### REQUIRED ACTION
Only the lines below between the ones containing "the landed first-moment" and "Landed and wired", inclusive, are to be reproduced, each exactly as it stands.

[Stored data]
▼
import Summits.CriticalPhenomena.PercolationContinuityZ3.Theses.PercNonProliferation
import Summits.CriticalPhenomena.PercolationContinuityZ3.Theorems.FreeBoxPowerSaving.Negative.FreeBoxPowerSavingBounds
import HarnessLib.Audit
import Summits.CriticalPhenomena.PercolationContinuityZ3.Theorems.PercNonProliferationFreeBoxPowerSavingSizeSplitting
import Summits.CriticalPhenomena.PercolationContinuityZ3.Theorems.PercNonProliferationFreeBoxPowerSavingLogBoost
import Summits.CriticalPhenomena.PercolationContinuityZ3.Theorems.PercNonProliferationFreeBoxPowerSavingShatteringBoost
import Summits.CriticalPhenomena.PercolationContinuityZ3.Theorems.PercNonProliferationFreeBoxPowerSavingMultiSplitting
import Summits.CriticalPhenomena.PercolationContinuityZ3.Theorems.FreeBoxPowerSaving.Negative.FreeBoxPowerSavingQuasiGiant
import Literature.Probability.Percolation.SeedLemma
import Summits.CriticalPhenomena.PercolationContinuityZ3.Theorems.PercNonProliferationFreeBoxPowerSavingBoundaryInteriorSplit
import Summits.CriticalPhenomena.PercolationContinuityZ3.Theorems.PercNonProliferationFreeBoxPowerSavingConfinedQuasiGiants
import Summits.CriticalPhenomena.PercolationContinuityZ3.Theorems.PercNonProliferationFreeBoxPowerSavingBdryQuasiGiantLeWall

/-!
# Line `boundary-interior-split-fat-finite-clusters` — skeleton for crux `FreeBoxPowerSaving`
# (stmt-CriticalPhenomena-4447, route `PercNonProliferation`, r5)

RESHAPE v3 BY THE LEAD (gen 1 continuation `prover-line-stmt-CriticalPhenomena-4447-c2-0`, 2026-08-16):
registered stubs (3): `stub_confinedQuasiGiantsVanish` (I₁, open, stub-blocked on stmt-5786 by wave 3),
`stub_boundaryQuasiGiantsNotAS` (B, open, one-bit, lead-held), and the NEW transport stub
`stub_bdryQuasiGiant_le_wall` (every `p`: `P_p(BQG_n(s)) ≤ 6(2n+1)² P_p(s ≤ #{y ∈ Λ_{2n} : 0 ↔_ℍ y})`,
lattice-symmetry transport to the floor-rooted half-space cluster `U = C_ℍ(0)` — LANDED p105790 (worker w-wall)
and now used BY NAME, so the registered open stubs are again exactly (I₁) and (B)).
New sorry-free glue: ROUTE W — `boundaryQuasiGiantsNotAS_of_fatWallFeetSparse` ((B) from "fat wall
clusters have few feet in expectation", a statement about the single object `U` of routes
PercLowPointHalfSpace / PercBoundarySqueeze) with the exchange rate `fatWallFeetSparse_of_volumeTail`
(a volume tail `P(t ≤ |U ∩ Λ_r|) ≤ C r^{km}/t^k` with `k(3-m) > 4` suffices; `k = 1` never does — the
first-moment route to (B) is dead at EVERY wall-mass exponent); ROUTE F —
`confinedQuasiGiantsVanish_of_finiteClusterTail` ((I₁) from ANY power-law upper tail
`P_{p_c}(s ≤ |C(0)| < ∞) ≤ C s^{-c₀}` of the finite critical cluster volume, over the landed first-moment
reduction p99710).  Neither route's hypothesis is in the tree or in print for `d = 3`.

RESHAPE v2 BY THE LEAD (gen 1, after wave 1, 2026-08-16T14:05Z): registered stubs are now
`stub_confinedQuasiGiantsVanish` (I₁, the weakest crux-necessary interior form) and
`stub_boundaryQuasiGiantsNotAS` (B).  Landed and wired BY NAME: `stub_boundaryInteriorSplit` (p96838,
worker w1), the shattering boosts (p96610; sharp form p97460 — `FreeBoxPowerSaving_of_polyRareShattering`,
`crux_iff_polyRareShattering`), the conditional `stub_fatFiniteClusters_of_freeSusceptibilityPowerSaving`
(p96861, worker w2: stmt-5786 ⟹ (I); the stub (I) itself is `stub-blocked` on stmt-5786 and is kept
below as a SUFFICIENT statement, `FreeBoxPowerSaving_of_fatFiniteClusters`).  Kernel-checked:
`split₀` (`quasiGiant_subset_union`), `crux_iff_parts` (crux ⟺ (I₁) ∧ (B)), `intQuasiGiant_real_le`
((I) ⟹ (I₁) via first moment + translation), `crux_iff_polyRareShattering`.

RESHAPE v1 BY THE LEAD (prover-line-stmt-CriticalPhenomena-4447-1, gen 1, 2026-08-16T10:35Z): the two stubs shared
verbatim with the sibling line have LANDED through the gate and are used below BY NAME —
`stub_sizeSplitting` := `FreeBoxPowerSavingLine.stub_sizeSplitting` (p77722,
`Theorems/PercNonProliferationFreeBoxPowerSavingSizeSplitting.lean`) and `stub_logBoost` :=
`FreeBoxPowerSavingLine.stub_logBoost` (p79965, `…LogBoost.lean`).  Registered stubs now (3):
`stub_boundaryInteriorSplit` (provable, M; delegated), `stub_fatFiniteClusters` ((I), open), and
`stub_boundaryQuasiGiantsNotAS` ((B), open, hardest — held by the lead).  Converses already landed:
crux ⟹ (I) (`FreeBoxPowerSavingNegative.fatFiniteClusters_of_freeBoxPowerSaving`, p81639) and crux ⟹ (B)
(`FreeBoxPowerSavingNegative.boundaryQuasiGiantsNotAS_of_freeBoxPowerSaving`, p81641), so once the split
lands the transfer crux ⟺ (I) ∧ (B) is kernel-checked in both directions.

Crux (by name, `Summit.CriticalPhenomena.PercolationContinuityZ3.Theses.PercNonProliferation.FreeBoxPowerSaving`):
`∃ a C, 0 < a ∧ ∀ n ≥ 1, FA₂(p_c, n) ≤ C n^{-a}`, where
`FA₂(p, n) = |Λ_n|⁻² Σ_{x,y ∈ Λ_n} P_p(x ↔ y inside Λ_n)`, `Λ_n = box 3 n = [-n,n]³`, bond percolation
on `ℤ³`, `p_c = criticalProbI 3`.

THE LINE (idea card `Ideas/boundary-interior-split-fat-finite-clusters.md`, sharpened by the r1
triage panel `TRIAGE-r1-{1,2,3}.md`).  Write `N_n(u, ω) = #{v ∈ Λ_n : u ↔ v inside Λ_n}` for the
size of the in-box piece of `u`, `QG_n(s) = {∃ u ∈ Λ_n, N_n(u) ≥ s}` ("some in-box piece has `≥ s`
vertices", i.e. `|K_max^free(Λ_n)| ≥ s`) and `BQG_n(s) = {∃ u ∈ ∂ⁱⁿΛ_n, N_n(u) ≥ s}` ("some piece
TOUCHING THE INNER VERTEX BOUNDARY has `≥ s` vertices").  The free boundary splits the in-box
pieces EXACTLY into boundary-touching pieces and interior pieces, and on the full-measure event
`ω ⊆ E(ℤ³)` an interior piece IS a full (finite) `ℤ³`-cluster confined to `Λ_n ⊆ v + Λ_{2n}`.
Hence (one-bit currency of the sibling card `tightness-collapse-typical-kmax`, as all three triagers
asked):

* `stub_boundaryInteriorSplit` (the split + two Markov inequalities + translation invariance;
  every `p`; provable now, size M):
  `P_p(QG_n(s)) ≤ P_p(BQG_n(s)) + |Λ_n| · E_p[|C(0)| ; C(0) ⊆ Λ_{2n}] / s²`  (`s > 0`).
* `stub_fatFiniteClusters` = the card's (I) `FatFiniteClusterBound`, verbatim (triage r1-2
  sharpening): `E_{p_c}[|C(0)| ; C(0) ⊆ Λ_{2n}] ≤ C n^{3-a}` for some `a > 0` — a JUMP-FREE statement
  about FINITE critical clusters ("confined clusters are not fat"), strictly weaker than bulk ball
  decay (PercTwoPointDecay's `X_A`), implied by the crux (Disproof §6), located nowhere in print for
  `d = 3`.  The line's distinctive bet; open, size L–XL.
* `stub_boundaryQuasiGiantsNotAS` = the card's (B) in constant-probability form
  `BoundaryQuasiGiantNotAS(a, ε)` (triage r1-1/2/3: drop the depth-profile RATE sub-route, which is
  summit-strength): eventually `P_{p_c}(BQG_n(n^{3-a})) ≤ 1 - ε`.  ALL jump-world (monolithic-branch)
  content of the crux sits here; the criticality of the parameter is used here (false at `p = 1`).
  HARDEST stub (crux-hard; no mechanism beyond BGN-type half-space/orthant arguments yet).
* `stub_sizeSplitting` (the square-root trick = `k = 1` of Hutchcroft's BK size-multiplicativity,
  arXiv:2008.11197 Thm 2.3, re-derived elementarily by triage r1-2 App. A: spanning-tree peeling into
  two edge-disjoint open subtrees + `bk_finitary_list`; every `p`; provable now, size M):
  `P_p(QG_n(3s)) ≤ P_p(QG_n(s))²` for real `s ≥ 1`.
* `stub_logBoost` (the tightness collapse, card 1's `FirstLemma1` with the square-root trick as its
  hypothesis; real analysis, provable now, size M): size-splitting + "`QG_n(n^{3-a})` has probability
  `≤ 1 - ε` eventually" ⟹ an eventual power saving `FA₂(p, n) ≤ C n^{-a'}` (iterate to
  `P(QG_n(3^k s)) ≤ (1-ε)^{2^k}`, `2^k ≍ log n`, `3^k = polylog(n)`, and
  `Σ_{x,y} P(x ↔ y in Λ_n) = E Σ_u N_n(u) ≤ |Λ_n| · E max_u N_n(u) ≤ |Λ_n| (3^k s + |Λ_n| n^{-7})`).
* `line_composition` (kernel-checked, no `sorry`; hypotheses = the five stub statements verbatim up
  to the set abbreviations `quasiGiant` / `bdryQuasiGiant` / `confinedVol`, definitionally equal to the
  stub types): with `a := min a_B (a_I/4)` the split gives
  `P(QG_n(n^{3-a})) ≤ P(BQG_n(n^{3-a_B})) + 27 C_I n^{2a - a_I} ≤ 1 - ε/2` eventually, the boost gives an
  eventual power saving at `p_c`, and the landed normal form
  `FreeBoxPowerSavingNegative.of_eventually` (Theorems/FreeBoxPowerSaving/Negative/, p73056) upgrades
  it to all `n ≥ 1`; `FreeBoxPowerSaving_of` applies it to the stubs and concludes the crux BY NAME.

Disproof.lean (cdisprove v9, 2026-08-16T02:15Z, NO KILL) honoured — no `_false_without_<H>` theorem
with a named hypothesis exists; the load-bearing analyses are answered as follows:
`not_powerSavingAt_one` / `Negative.false_at_one` (p = p_c is load-bearing): stubs 1, 4, 5 hold at
EVERY `p` and stub 2 holds at `p = 1` vacuously (`C(0) = ℤ³` is never confined), so the whole
`p`-dependence sits in `stub_boundaryQuasiGiantsNotAS`, which is FALSE at `p = 1` (the box is one
piece touching `∂ⁱⁿΛ_n`) — "the line uses H := (p = p_c) at stub 3"; `false_without_guard`: the
conclusion keeps `1 ≤ n` (crux verbatim) and stubs 2–3–5 are eventual / guarded; `exponent_le_two`
(any witness has `a ≤ 2`): the line's exponent is `≤ min(a_B, a_I/4)/2`, far below; §6
`freeBoxPowerSaving_iff_centreRooted`: stub 2 is implied by the crux (`E[|C(0)|; C(0) ⊆ Λ_{2n}] ≤
centreVol(2n)`), so the transfer loses nothing; §9 audit: `FirstLemma2/3` "VALID reductions",
`¬FatFiniteClusterBound a` only for `a > 3` (harmless under `∃ a`).  Landed Negative lemmas imported
and checked against: `Negative/FreeBoxPowerSavingBounds.lean` (used: `of_eventually`, `fa2`);
`Negative/FreeBoxPowerSavingProfile.lean` (subcritical exponent 3: consistent — below `p_c` stub 3
holds with `ε` close to `1`).  Negatives index (8 entries): none concerns free-box connectivities;
the `R = 0` / `p = 1` junk-parameter lesson of `PercQuarantineIslands.QuarantineInequality_refuted` was
applied to every stub (all hold at `n = 0`, `p ∈ {0,1}`, `s` non-integer).
-/

noncomputable section

open MeasureTheory Filter Topology
open scoped Classical
open Literature.Probability.Percolation Literature.Probability.LatticeModels
open Summit.CriticalPhenomena.PercolationContinuityZ3.FreeBoxPowerSavingNegative (fa2 pairSum
  of_eventually card_box_real card_box_pos)

namespace Summit.CriticalPhenomena.PercolationContinuityZ3.Cruxes.FreeBoxPowerSaving.BoundaryInteriorSplitFatFiniteClusters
▲
### ANSWER TO THIS PROBLEM
`P_{p_c}(s ≤ |C(0)| < ∞) ≤ C s^{-c₀}` of the finite critical cluster volume, over the landed first-moment
reduction p99710).  Neither route's hypothesis is in the tree or in print for `d = 3`.

RESHAPE v2 BY THE LEAD (gen 1, after wave 1, 2026-08-16T14:05Z): registered stubs are now
`stub_confinedQuasiGiantsVanish` (I₁, the weakest crux-necessary interior form) and
`stub_boundaryQuasiGiantsNotAS` (B).  Landed and wired BY NAME: `stub_boundaryInteriorSplit` (p96838,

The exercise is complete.